_TO DO_
Output each line of the data word for word, from the first through the line that holds "CITATION HEADER (lean-in-tree", and leave off whatever follows.
***** EXTRACTED INFORMATION *****
import Literature.MathematicalPhysics.QuantumFieldTheory.Balaban1983to89.B8Eq138LandauFlatOrthogonal

/-!
# `Balaban1983to89.B8FlatBondCalculusZd` — flat bond-field calculus on `ℤᵈ` behind [Balaban1985RegularSpaces] (1.55)∕(1.59) at `U₀ = 1`:
# the energy identity `Σ φ̄·J(φ) = Σ_p |(D^η_1 φ)(p)|²` (`J = D^{η*}_1 D^η_1` IS the plaquette Laplacian `D*D`), the lattice Poincaré
# lemma with finite support (`D^η_1 φ = 0` on all plaquettes ⇒ `φ = D^η_1 λ`, `λ` supported in the box of `φ`, `d ≥ 2`), and the flat
# iterated linear averages of a gradient at ALL levels (`L^jη·Q_j(1)(iη D^η_1λ) = i·L^{−jd}(Σ_{Bʲ(c₊)}λ − Σ_{Bʲ(c₋)}λ)`)

statement-level skeleton of published theorems with citation tags; proofs where landed; nothing here is a claim about the
Yang–Mills mass gap

`[Balaban1985RegularSpaces]` ("B8", CMP **99** (1985) 75–102) (1.1)–(1.2) p. 76, (1.38) p. 82, (1.55) p. 86, (1.58)–(1.59) p. 86;
`[Balaban1985BackgroundPropagators]` ("[4]", CMP **99** (1985) 389–434) (3.4) p. 391, (3.9)–(3.10) p. 392 («⟨A, ΔA⟩ = ⟨A, D*DA⟩ + ⟨A, Δ′A⟩»),
(3.23)–(3.25) p. 394; `[Balaban1984PropagatorsII]` ("B6", CMP **96** (1984) 223–250) (2.11) p. 225 («the Laplace operator Δ is positive on
the subspace N(Q′), hence it is invertible on this subspace»); `[Balaban1985Averaging]` ("B7", CMP **98** (1985) 17–51) (122) + (125) p. 36,
(127) p. 37.

CITATION HEADER (lean-in-tree rule).  Cell `pub-ymgap` (YM Track A, HUMAN RULING D-0062 ∕ D-0149), DAG node N05 = [B8], width seat
`pub-ymgap-dag-n05-w3` (g0), CLAIM-2 ∕ INTENT-1 (bus 2026-08-27 22:52Z).  WHY: dag-n05-c g11 typed the REPAIRED flat (1.59) target of N05's cube road
over print's constraint-bond class (`B8Ineq159FlatCubeMemberPrinted.cubeLamBP` ∕ `Ineq159FlatCubeMemberPrinted`, p573921) after certifying that the
typed class `cubeLamB` admits shell zero-modes (p572834), and certified that those particular modes carry a non-zero datum on the repaired class (p578369).
The sequel `B8Ineq159FlatCubeMemberKernel` proves that the repaired data admit NO zero mode at all (kernel zero at every cube member); this file
supplies the three pieces of flat lattice calculus on `ℤᵈ` it needs, member-independent — n05-c's `TRANSPLANT-DESIGN.md` T1 identities among them.

THE MATHEMATICS (kernel-checked; flat background `U₀ = 1`, `Site d = ℤᵈ`, `finsum` over finitely supported functions).
* §1 ★ `finsum_conj_mul_covDeriv` — `D^{η*}_{1,ν}` (`B8Ineq132.covDeriv`) IS the `ℓ²`-adjoint of `D^η_{1,ν}` (`covDerivFwd`):
  `Σ_x \overline{f(x)}·(D^{η*}_ν g)(x) = Σ_x \overline{(D^η_ν f)(x)}·g(x)`; ★★ `sum_finsum_conj_mul_Jcur` — THE ENERGY IDENTITY
  `Σ_τ Σ_x \overline{φ_τ(x)}·J_τ(x) = Σ_{ν<τ} Σ_x |(D^η_1φ)_{ντ}(x)|²` for `J = pdiv ∘ plaqCovDeriv` (`B8Eq155JBound.Jcur`, (1.55)'s `D^{η*}_{U₀}D^η_{U₀}A`
  at `U₀ = 1`); ★ `plaqCovDeriv_eq_zero_of_conj_mul_Jcur_eq_zero` — if `\overline{φ_τ(x)}·J_τ(x) = 0` at every bond then `D^η_1φ ≡ 0` (CLOSED).
* §2 ★★ `exists_eq_covDerivFwd_of_plaqCovDeriv_eq_zero` — THE LATTICE POINCARÉ LEMMA WITH FINITE SUPPORT (`d ≥ 2`, `η ≠ 0`): a closed bond field
  vanishing on every bond not touching the box `[lo, hi]` is `D^η_1λ` for a (unique) `λ : ℤᵈ → ℂ` supported in `[lo, hi]` — `λ(x) =
  −η·Σ_{t ≥ 0} φ₀(x + t e₀)`; the full line sums `Σ_{t∈ℤ} φ₀(x + te₀)` vanish (they are invariant under the transverse translations by closedness
  and zero far away — this is where `d ≥ 2` enters).
* §3 ★ `linCovIter_one_grad` — at `U₀ = 1` the un-normalised iterated linear average (B7 (122)∕(127), `B7Prop4GeneralLevels.linCovIter`) of the
  field `iη·D^η_1λ` at level `j` is `i·L^{−jd}·(Σ_{x∈Bʲ(z+e_κ)}λ(x) − Σ_{x∈Bʲ(z)}λ(x))` (`Bʲ(z) = blockSites (L^j) z`) — all levels, generalising
  dag-n05-c's `B8SockB9P3ShellModeVacuityUniv.linCovIter_one_grad_level_one`.

HONEST SCOPE.  Elementary lattice calculus (summation by parts, telescoping, block nesting); nothing of Bałaban's analysis asserted; no
estimate with constants; count-neutral; N05 NOT discharged; one finite `T⁴` programme at fixed `ε`, Bałaban as printed; the YM mass gap (Clay) is
NOT proved by any of this — R4 closes the conditional finite-`𝕋⁴` rung `BalabanLadder.UV` only; nothing continuum ∕ ℝ⁴ ∕ OS.  No `sorry`, no
`def`, no `instance`, no `notation`.  Unit `pub-ymgap-dag-n05-w3` (g0), 2026-08-27.
-/

noncomputable section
*****
_ANSWER BOX_
import Literature.MathematicalPhysics.QuantumFieldTheory.Balaban1983to89.B8Eq138LandauFlatOrthogonal

/-!
# `Balaban1983to89.B8FlatBondCalculusZd` — flat bond-field calculus on `ℤᵈ` behind [Balaban1985RegularSpaces] (1.55)∕(1.59) at `U₀ = 1`:
# the energy identity `Σ φ̄·J(φ) = Σ_p |(D^η_1 φ)(p)|²` (`J = D^{η*}_1 D^η_1` IS the plaquette Laplacian `D*D`), the lattice Poincaré
# lemma with finite support (`D^η_1 φ = 0` on all plaquettes ⇒ `φ = D^η_1 λ`, `λ` supported in the box of `φ`, `d ≥ 2`), and the flat
# iterated linear averages of a gradient at ALL levels (`L^jη·Q_j(1)(iη D^η_1λ) = i·L^{−jd}(Σ_{Bʲ(c₊)}λ − Σ_{Bʲ(c₋)}λ)`)

statement-level skeleton of published theorems with citation tags; proofs where landed; nothing here is a claim about the
Yang–Mills mass gap

`[Balaban1985RegularSpaces]` ("B8", CMP **99** (1985) 75–102) (1.1)–(1.2) p. 76, (1.38) p. 82, (1.55) p. 86, (1.58)–(1.59) p. 86;
`[Balaban1985BackgroundPropagators]` ("[4]", CMP **99** (1985) 389–434) (3.4) p. 391, (3.9)–(3.10) p. 392 («⟨A, ΔA⟩ = ⟨A, D*DA⟩ + ⟨A, Δ′A⟩»),
(3.23)–(3.25) p. 394; `[Balaban1984PropagatorsII]` ("B6", CMP **96** (1984) 223–250) (2.11) p. 225 («the Laplace operator Δ is positive on
the subspace N(Q′), hence it is invertible on this subspace»); `[Balaban1985Averaging]` ("B7", CMP **98** (1985) 17–51) (122) + (125) p. 36,
(127) p. 37.

CITATION HEADER (lean-in-tree rule).  Cell `pub-ymgap` (YM Track A, HUMAN RULING D-0062 ∕ D-0149), DAG node N05 = [B8], width seat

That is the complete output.